Kelsey Braithwaite
Ladies. We are so close.
Our southern neighbours have taken another step towards recognizing the need for equal pay for women.
This past Tuesday, president Obama vocalized his support for the Paycheck Fairness Act to be passed. The act points out the loopholes in the ironically titled Equal Pay Act and, if passed, would strive towards proper payment for working women across the nation.
Obama went as far as to taunt the Senate into making the correct choice.
“If Republicans in Congress want to prove me wrong, if they want to show that they, in fact, do care about women being paid the same as men, then show me,” Obama said. “They can start tomorrow. They can join us in this, the 21st century, and vote yes on the Paycheck Fairness Act.”
Unfortunately, the Congress did not pass the bill. Shocked? No. But you can’t blame a girl for hoping against hope.
Thankfully, Canada has its own warriors who are devoted to the cause. Toronto’s Mary Cornish, human rights lawyer and chair of Ontario’s Equal Pay coalition, has been gathering information on this for years. Cornish was the driving force behind the Pay Equity Act in 1987. Last year, she requested that Ontario’s premier Kathleen Wynne make April 9 Equal Pay Day.
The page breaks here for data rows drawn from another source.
import Summits.HubbardSuperconductivity.HubbardSuperconductivity.Theorems.AnisotropyChordTransferFibre3RowCXSCells
import Summits.HubbardSuperconductivity.HubbardSuperconductivity.Theorems.AnisotropyChordTransferFibre3N1RowTB096N06765

/-!
# Route `AnisotropyChord` / H0 rotor rung, LEVEL 2 row C (KT-2b), t-BLOCK `96 ≤ L ≤ 127`: the X-sum bracket of the column `ν ∈ [6765, 7306]/10⁶`

The L-uniform bracket of the positive Parseval sum of the phase-defect moment on p2's block cell `L2.N1.tcB096N06765` (window `K = 24`, `T = 429/100000`,
the column's certified totals `θ⁴S₂ ≤ 6139258689/1000000000`, `θ⁴T10 ≤ 3788866939/1000000000`): ★ `xsTB096N06765` : `RowC.xsCellCheck 96 … (466/100) = true` — for every
`L ≥ 96` and every `ν` in the column, `XSn(L, νθ²) ≤ 466/100` (`RowC.xs_cell_sound`; exact-ℚ mirror value 4.6365; at `L₀ = 128`, `K = 32` the
same column has ≈ 3.7); one kernel `decide`; shared by all row-C cells `…RowCTFB096N06765C…` of this column.
Prover seat `hubbard-h0-rotor-p1` g32 (route lead; ruling R4-b); helper for piece A = stmt-HubbardSuperconductivity-23918 of rung 19089
(`--supports`, helper class).  Nothing here proves superconductivity in the Hubbard model; one kernel-certified piece of ONE
conditional reduction (the GM₃ ∀L certificate, Level-2 row C = KT-2b on the t-blocks `48 ≤ L < 128`, route-lead ruling R1); the rotor TARGET as
originally worded stays FALSE (g15 verdict).  Mathlib + the tree only; no sorry.  Generated by p1 g32 scratch/rowcT/mkfilesT.py.
-/

set_option linter.dupNamespace false
set_option autoImplicit false

open Literature.Analysis.ValidatedNumerics

namespace Summit.HubbardSuperconductivity.HubbardSuperconductivity.Theorems.AnisotropyChord.Transfer.Fibre3.L2.KT2b

open L2.N1

/-- ★ the X-sum bracket of the block column `tcB096N06765`: `XSn ≤ 466/100` for all `L ≥ 96`, `ν ∈ [6765, 7306]/10⁶`. -/
theorem xsTB096N06765 :
    RowC.xsCellCheck tcB096N06765.L0 tcB096N06765.n1 tcB096N06765.n2 tcB096N06765.νd tcB096N06765.Tn tcB096N06765.Td 1000000 tcB096N06765.bS2.2 tcB096N06765.bT10.2 ((233 : ℚ) / 50) = true := by
  decide +kernel

end Summit.HubbardSuperconductivity.HubbardSuperconductivity.Theorems.AnisotropyChord.Transfer.Fibre3.L2.KT2b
It didn’t happen then, but good news, it’s happened now. This past Wednesday, our provincial government moved ahead and announced April 16 as Ontario Equal Pay Day.
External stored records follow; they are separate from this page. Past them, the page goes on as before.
/-!
# Monotone exhaustion of adelic boxes by real Schwartz–Bruhat functions

Topic `NumberTheory/Automorphic`; namespace `Literature.NumberTheory.Automorphic`. KERNEL MATHEMATICS
ONLY: no `def … : Prop` records, no `axiom`, no `sorry`.

For a number field `K` and a finite index type `ι` write `X = 𝔸_K^ι` with its archimedean and finite
coordinates `piArch : X → (K ⊗ ℝ)^ι`, `piFinite : X → (𝔸_K^∞)^ι` (`AdelicPiSchwartzBruhatFourier`)
and `𝒮_ℝ(X) = piSchwartzBruhatReal K ι` (`AdelicPiSchwartzBruhatDensity`).

* §1 `smooth_mul_indicator_mem_piSchwartzBruhatReal` — for ANY smooth compactly supported real
  `φ` on `(K ⊗ ℝ)^ι` and any compact open `C ⊆ (𝔸_K^∞)^ι`, the tensor `v ↦ φ(v_∞) 𝟙_C(v_f)` is a
  real Schwartz–Bruhat function (generalises the tree's `bump_mul_indicator_mem_piSchwartzBruhatReal`,
  which takes a Mathlib `ContDiffBump`); "the indicator of a compact open set is Schwartz–Bruhat"
  is its finite leg.
* §2 `exists_piSchwartzBruhatReal_mono_tendsto_indicator_box` — **monotone Schwartz–Bruhat
  exhaustion of a box** `U = {v | v_∞ ∈ B, v_f ∈ C}` (`B` open with compact closure in `(K ⊗ ℝ)^ι`,
  `C` compact open): tensors `Ψ_k = φ_k ⊗ 𝟙_C ∈ 𝒮_ℝ(X)` with `0 ≤ Ψ_k ≤ 𝟙_U`, compact support
  inside `U`, `k ↦ Ψ_k v` monotone, `Ψ_k = 1` on every compact `K₀ ⊆ U` for large `k`, and
  `Ψ_k v → 𝟙_U v` pointwise; the archimedean factors `φ_k` are the smooth monotone exhaustion of
  `B` of `Literature.Analysis.Distribution.exists_contDiff_mono_tendsto_indicator`.
* §3 `measureReal_box_eq_mul_of_forall_integral_eq` / `measure_box_eq_smul_of_forall_integral_eq` —
  **from Schwartz–Bruhat-tested proportionality to boxes**: if two Borel measures `μ, ν` on `X`,
  finite on compact sets, satisfy `∫ Ψ dμ = κ ∫ Ψ dν` for every nonnegative compactly supported
  `Ψ ∈ 𝒮_ℝ(X)`, then `μ(U) = κ ν(U)` for every box `U` as above (dominated convergence along §2).

This is the device by which identities between (tempered, positive) measures tested against
Schwartz–Bruhat weights pass to identities on boxes / rectangles by monotone convergence
(Weil 1965, Chap. I n° 2, Lemmes 2–3 and Chap. V n° 51: "mesures tempérées"; Weil, *Basic Number
Theory*, Ch. VII §2 for the standard functions on adele spaces).

## References

* A. Weil, *Sur la formule de Siegel dans la théorie des groupes classiques*, Acta Math. 113 (1965),
  Chap. I n° 2, Lemmes 2–3, p. 7 [Weil1965].
* A. Weil, *Basic Number Theory* (1967), Ch. VII §2 [WeilBNT1967].
* L. Hörmander, *The Analysis of Linear Partial Differential Operators I*, Thm. 1.4.1 [HormanderALPDO1].
-/

noncomputable section

open MeasureTheory NumberField NumberField.InfinitePlace NumberField.mixedEmbedding IsDedekindDomain
  Filter Topology Set Metric
open scoped SchwartzMap Classical ContDiff

namespace Literature.NumberTheory.Automorphic

variable (K : Type) [Field K] [NumberField K] (ι : Type) [Fintype ι]

omit [Fintype ι] in
/-- `(𝔸_K^∞)^ι` is Hausdorff. [cite: WeilBNT1967, Ch. VII §2] -/
private theorem t2Space_piFiniteAdele : T2Space (ι → FiniteAdeleRing (𝓞 K) K) := by
  haveI : T2Space (FiniteAdeleRing (𝓞 K) K) := inferInstanceAs <| T2Space
    (RestrictedProduct (fun w : IsDedekindDomain.HeightOneSpectrum (𝓞 K) => w.adicCompletion K)
      (fun w => (w.adicCompletionIntegers K : Set (w.adicCompletion K))) Filter.cofinite)
  infer_instance

omit [Fintype ι] in
/-- `𝔸_K^ι` is Hausdorff (Mathlib instances on `K_∞ × 𝔸_K^∞`). [cite: WeilBNT1967, Ch. VII §2] -/
private theorem t2Space_piAdele : T2Space (ι → AdeleRing (𝓞 K) K) := by
  haveI : T2Space (FiniteAdeleRing (𝓞 K) K) := inferInstanceAs <| T2Space
    (RestrictedProduct (fun w : IsDedekindDomain.HeightOneSpectrum (𝓞 K) => w.adicCompletion K)
      (fun w => (w.adicCompletionIntegers K : Set (w.adicCompletion K))) Filter.cofinite)
  haveI : T2Space (InfiniteAdeleRing K) :=
    inferInstanceAs <| T2Space ((w : InfinitePlace K) → w.Completion)
  haveI : T2Space (AdeleRing (𝓞 K) K) :=
    inferInstanceAs <| T2Space (InfiniteAdeleRing K × FiniteAdeleRing (𝓞 K) K)
  infer_instance

variable {K ι}

/-! ### §1 Smooth compactly supported archimedean factor times a compact-open indicator -/

/-- **Tensors `φ ⊗ 𝟙_C` are real Schwartz–Bruhat functions**: for `φ : (K ⊗ ℝ)^ι → ℝ` smooth with
compact support and `C ⊆ (𝔸_K^∞)^ι` compact open, `v ↦ φ(v_∞) · 𝟙_C(v_f) ∈ 𝒮_ℝ(𝔸_K^ι)` (the
archimedean factor is Schwartz by Mathlib `HasCompactSupport.toSchwartzMap`; the indicator of a compact
open set is locally constant of compact support, i.e. Schwartz–Bruhat). [cite: WeilBNT1967, Ch. VII §2] -/
theorem smooth_mul_indicator_mem_piSchwartzBruhatReal {φ : (ι → mixedSpace K) → ℝ}
    (hφc : HasCompactSupport φ) (hφd : ContDiff ℝ ∞ φ)
    {C : Set (ι → FiniteAdeleRing (𝓞 K) K)} (hCc : IsCompact C) (hCo : IsOpen C) :
    (fun v => φ (piArch K ι v) * C.indicator 1 (piFinite K ι v)) ∈ piSchwartzBruhatReal K ι := by
  rw [mem_piSchwartzBruhatReal_iff]
  have hbs : HasCompactSupport fun x => ((φ x : ℝ) : ℂ) := hφc.comp_left Complex.ofReal_zero
  have hbd : ContDiff ℝ ((⊤ : ℕ∞) : WithTop ℕ∞) fun x => ((φ x : ℝ) : ℂ) :=
    Complex.ofRealCLM.contDiff.comp hφd
  refine mem_piSchwartzBruhat ⟨hbs.toSchwartzMap hbd, fun y => (C.indicator 1 y : ℝ), ⟨?_, ?_⟩, ?_⟩
  · -- locally constant: `C` is clopen
    haveI := t2Space_piFiniteAdele K ι
    have hCl : IsClopen C := ⟨hCc.isClosed, hCo⟩
    refine (IsLocallyConstant.iff_exists_open _).mpr fun y => ?_
    by_cases hy : y ∈ C
    · exact ⟨C, hCo, hy, fun y' hy' => by simp [indicator_of_mem hy', indicator_of_mem hy]⟩
    · exact ⟨Cᶜ, hCl.compl.isOpen, hy, fun y' hy' => by
        simp [indicator_of_notMem (show y' ∉ C from hy'), indicator_of_notMem hy]⟩
  · refine HasCompactSupport.of_support_subset_isCompact hCc fun y hy => ?_
    by_contra hyC
    exact hy (by simp [indicator_of_notMem hyC])
  · funext v
    rw [Complex.ofReal_mul]
    rfl
import Mathlib
import HarnessLib
import Literature.NumberTheory.LFunctions.GeneralizedRH
import Literature.NumberTheory.LFunctions.HorocycleRH
import Literature.NumberTheory.LFunctions.HorocycleRHIncompleteEisenstein

/-!
# Proof of Zagier's criterion: horocycle rate `θ` forces `ζ ≠ 0` on `2 − 2θ < re s < 1`

Discharge of the named facts `Literature.NumberTheory.LFunctions.quasiRH_of_horocycleRate` (Zagier 1981, §1 pp. 279–280,
direction (Z2): "if `C(F;y) = κ + O(y^α)` then `I(F;s) − κ/(s−1)` is holomorphic for
`re s > 1 − α` … then the Riemann hypothesis is true!") and, through the reduction
`riemannHypothesis_of_horocycleRate_threeQuarters_of` of `HorocycleRH.lean`, of
`Literature.NumberTheory.LFunctions.riemannHypothesis_of_horocycleRate_threeQuarters`.

## Part 1. Mellin transforms of the unfolded horocycle average

With `g_c(y) = ∫_ℝ ψ(y/(c²(u²+y²))) du = y G(c² y)`, `G(u) = ∫_ℝ ψ(1/(u(1+t²))) dt`
(`HorocycleRHIncompleteEisenstein.lean`), we compute for `re s > 1/2`
`∫₀^∞ u^{s-1} G(u) du = B(s) M(s)`, `B(s) = ∫_ℝ (1+t²)^{-s} dt`, `M(s) = ∫₀^∞ v^{-s-1} ψ(v) dv`
(Fubini and the substitutions `u ↦ (1+t²)u`, `u ↦ 1/u`), the Euler integral
`B(s) Γ(s) = √π Γ(s − 1/2)`, for `re s > 1`
`∫₀^∞ y^{s-2} (∑_c φ(c) g_c(y)) dy = (∑_c φ(c) c^{-2s}) B(s) M(s)` with
`(∑_c φ(c) c^{-2s}) ζ(2s) = ζ(2s − 1)` — i.e. the Mellin transform of the part `φ(s) y^{1-s}`,
`φ(s) = √π Γ(s−½) ζ(2s−1) / (Γ(s) ζ(2s))`, of the constant term of `2E(·|ψ)` (Zagier 1981 §1
(13)–(16); Iwaniec, *Spectral methods*, §3.4 and (7.12)) — and the continuity of the horocycle
average in the height.

## Part 2. The argument

Proof (Zagier's argument run on incomplete Eisenstein series, which avoids continuing
`E(z,s)` itself). Let `ζ(ρ) = 0` with `2 − 2θ < re ρ < 1`, `s₀ = ρ/2`. Choose a bump `ψ ≥ 0`
supported near `1` with `M(s₀) = ∫₀^∞ v^{-s₀-1} ψ(v) dv ≠ 0` (`exists_bump`) and test the rate
hypothesis on `F = incEis ψ`, whose horocycle average is `C(y) = 2ψ(y) + 2∑_c φ(c) g_c(y)`
(both in `HorocycleRHIncompleteEisenstein.lean`), so for `re s > 1`
`∫₀^∞ C(y) y^{s-2} dy = 2M̃(s−1) + 2 L(φ,2s) B(s) M(s)`, `L(φ,2s) ζ(2s) = ζ(2s−1)`,
`B(s)Γ(s) = √πΓ(s−½)` (Part 1). The rate `C(y) − c₀ = O(y^{θ−ε})` makes
`s ↦ ∫₀^∞ (C − c₀ 1_{(0,Y]}) y^{s-2} dy` holomorphic on `re s > 1 − θ`; clearing the poles,
`(2s−1)ζ(2s)·[…] = 2√πΓ(s+½)/Γ(s) · (2s−2)ζ(2s−1) · M(s)` holds on `re s > 1`, hence on the
half-plane `re s > 1 − θ` by the identity theorem. At `s₀` the left side vanishes with `ζ(ρ)`,
while `Γ(s₀+½)/Γ(s₀) ≠ 0`, `ζ(ρ−1) ≠ 0` (only trivial zeros in `re s ≤ 0`) and `M(s₀) ≠ 0`:
contradiction.

## References
* D. Zagier, *Eisenstein series and the Riemann zeta function*, in: Automorphic forms,
  representation theory and arithmetic (Bombay 1979), Springer 1981, 275–301, §1 pp. 279–280.
* P. Sarnak, *Asymptotic behavior of periodic orbits of the horocycle flow and Eisenstein series*,
  Comm. Pure Appl. Math. 34 (1981), 719–739, Thm. 1.
* H. Iwaniec, *Spectral methods of automorphic forms*, 2nd ed., AMS GSM 53 (2002), §3.4, §7.1.
-/

noncomputable section

open Complex MeasureTheory Set Filter Asymptotics
open scoped MatrixGroups UpperHalfPlane Topology

namespace Literature.NumberTheory.LFunctions

variable {ψ : ℝ → ℝ} {a b : ℝ}

/-- `G(u) = ∫_ℝ ψ (1 / (u (1 + t²))) dt`. [folklore] -/
def kernelG (ψ : ℝ → ℝ) (u : ℝ) : ℝ := ∫ t : ℝ, ψ (1 / (u * (1 + t ^ 2)))

/-- `B(s) = ∫_ℝ (1 + t²)^{-s} dt` (`= √π Γ(s-1/2)/Γ(s)` for `re s > 1/2`, `betaR_mul_Gamma`).
[folklore] -/
def betaR (s : ℂ) : ℂ := ∫ t : ℝ, ((1 + t ^ 2 : ℝ) : ℂ) ^ (-s)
The coalition’s website celebrated the government’s actions but acknowledge the war’s not won. Especially not for marginalized women.”Women of colour, aboriginal women and women with disabilities face the worst discrimination,” the website said.
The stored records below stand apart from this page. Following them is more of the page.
variable (E M) in
/-- **`Hom(E, M) → Hom(𝒪_X, 𝓗om(E, M))`, `f ↦ (a ↦ a · f)`, is a bijection** (both sides are `Γ(X, 𝓗om(E, M)) = Hom(E|_X, M|_X)`:
`app_top_one_injective/surjective` and `overFunctor_top_map_bijective`). [cite: Hartshorne1977, II §5 (sheaf Hom, p. 109) and III Prop. 6.3 (c)] -/
theorem bijective_unitToSheafHom : Function.Bijective (unitToSheafHom : (E ⟶ M) → (unitModule X ⟶ sheafHom E M)) := by
  have hev : Function.Bijective (fun g : unitModule X ⟶ sheafHom E M => g.app ⊤ (1 : X.presheaf.obj (op ⊤))) :=
    ⟨app_top_one_injective (sheafHom E M), app_top_one_surjective (sheafHom E M)⟩
  have h : (fun g : unitModule X ⟶ sheafHom E M => g.app ⊤ (1 : X.presheaf.obj (op ⊤))) ∘ unitToSheafHom =
      fun f : E ⟶ M => ((SheafOfModules.overFunctor X.ringCatSheaf ⊤).map f : Γ(sheafHom E M, ⊤)) :=
    funext fun f => unitToSheafHom_app_top_one f
  have hb : Function.Bijective ((fun g : unitModule X ⟶ sheafHom E M => g.app ⊤ (1 : X.presheaf.obj (op ⊤))) ∘ unitToSheafHom) := by
    rw [h]
    exact overFunctor_top_map_bijective
  exact (Function.Bijective.of_comp_iff' hev _).mp hb

/-- `section f = 0 ↔ f = 0`. [cite: Hartshorne1977, II §5 (sheaf Hom, p. 109)] -/
lemma unitToSheafHom_eq_zero_iff (f : E ⟶ M) : unitToSheafHom f = 0 ↔ f = 0 := by
  refine ⟨fun h => (bijective_unitToSheafHom E M).1 (h.trans unitToSheafHom_zero.symm), fun h => ?_⟩
  rw [h, unitToSheafHom_zero]

end Sections

/-! ## §2 The degree-`n` section of a cochain and its differential -/

namespace HomComplex

variable (X : Scheme.{u}) (E I : CochainComplex X.Modules ℤ) (a b : ℤ)

/-- The packaged term `(section of ψ : E^{-i} → I^q) ≫ ι_{(q, i)} : 𝒪_X ⟶ 𝓗om•(E•, I•)^n` (to transport along index equalities).
[cite: Weibel1994, 2.7.4–2.7.5 (Hom cochain complex)] -/
def secTerm (n i q : ℤ) (h : q + i = n) (ψ : E.X (-i) ⟶ I.X q) : unitModule X ⟶ (homComplex X E I).X n :=
  unitToSheafHom ψ ≫ ι X E I q i n h

/-- `secTerm` is additive in `ψ`. [cite: Weibel1994, 2.7.4–2.7.5 (Hom cochain complex)] -/
lemma secTerm_add (n i q : ℤ) (h : q + i = n) (ψ ψ' : E.X (-i) ⟶ I.X q) :
    secTerm X E I n i q h (ψ + ψ') = secTerm X E I n i q h ψ + secTerm X E I n i q h ψ' := by
  rw [secTerm, secTerm, secTerm, unitToSheafHom_add, Preadditive.add_comp]

/-- `secTerm` commutes with unit signs. [cite: Weibel1994, 2.7.4–2.7.5 (Hom cochain complex)] -/
lemma secTerm_units_smul (n i q : ℤ) (h : q + i = n) (u : ℤˣ) (ψ : E.X (-i) ⟶ I.X q) :
    secTerm X E I n i q h (u • ψ) = u • secTerm X E I n i q h ψ := by
  rw [secTerm, secTerm, unitToSheafHom_units_smul, Linear.units_smul_comp]

/-- `secTerm` of `0` is `0`. [cite: Weibel1994, 2.7.4–2.7.5 (Hom cochain complex)] -/
lemma secTerm_zero (n i q : ℤ) (h : q + i = n) : secTerm X E I n i q h (0 : E.X (-i) ⟶ I.X q) = 0 := by
  rw [secTerm, unitToSheafHom_zero, zero_comp]

/-- Transport of a post-composed `secTerm` along an equality of the target degree. [cite: Weibel1994, 2.7.4–2.7.5 (Hom cochain complex)] -/
lemma secTerm_comp_d_congr (m i r q q' : ℤ) (e : q = q') (h : q + i = m) (h' : q' + i = m) (ψ : E.X (-i) ⟶ I.X r) :
    secTerm X E I m i q h (ψ ≫ I.d r q) = secTerm X E I m i q' h' (ψ ≫ I.d r q') := by
  subst e; rfl

/-- Transport of a pre-composed cochain `secTerm` along equalities of the middle and target degrees. [cite: Weibel1994, 2.7.4–2.7.5 (Hom cochain complex)] -/
lemma secTerm_d_comp_v_congr {n : ℤ} (γ : Cochain E I n) (m j : ℤ) {p p' q q' : ℤ} (ep : p = p') (eq : q = q')
    (h : q + j = m) (h' : q' + j = m) (hp : p + n = q) (hp' : p' + n = q') :
    secTerm X E I m j q h (E.d (-j) p ≫ γ.v p q hp) = secTerm X E I m j q' h' (E.d (-j) p' ≫ γ.v p' q' hp') := by
  subst ep eq; rfl

/-- **The degree-`n` section of a cochain**: `γ = (γ_p : E^p → I^{p+n})_p ↦ Σ_{i ∈ [-b, -a]} (section of γ_{-i}) ≫ ι_{(n-i, i)} :
𝒪_X ⟶ 𝓗om•(E•, I•)^n` (the window `[-b, -a]` contains every non-zero summand when `E• ∈ [a, b]`). [cite: Weibel1994, 2.7.4–2.7.5 (Hom cochain complex)] -/
def cochainSection (n : ℤ) (γ : Cochain E I n) : unitModule X ⟶ (homComplex X E I).X n :=
  ∑ i ∈ Finset.Icc (-b) (-a), secTerm X E I n i (n - i) (by lia) (γ.v (-i) (n - i) (by lia))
Angella MacEwen, a journalist for rabble.ca, spoke on this issue in her piece “From he-cession to precarious she-covery”.
Her post included a table on “employment gains and losses” which identifies the vast gaps between payment for the two genders. But MacEwen also reminds readers that women of colour, women with disabilities and women new to the country were not included on this specific table. And let’s not forget about trans women.
But any and all visibility matters. The coalition recently posted a video reenacting the ridiculousness of the wage gap, featuring a male voice over. In it, the narrator calls the gap a “mystery of nature.” But the main character calls him out on his bull.
“[The wage gap] happens because society undervalues women’s work,” she informs the narrator. “But together we can change that.”
Hear, hear!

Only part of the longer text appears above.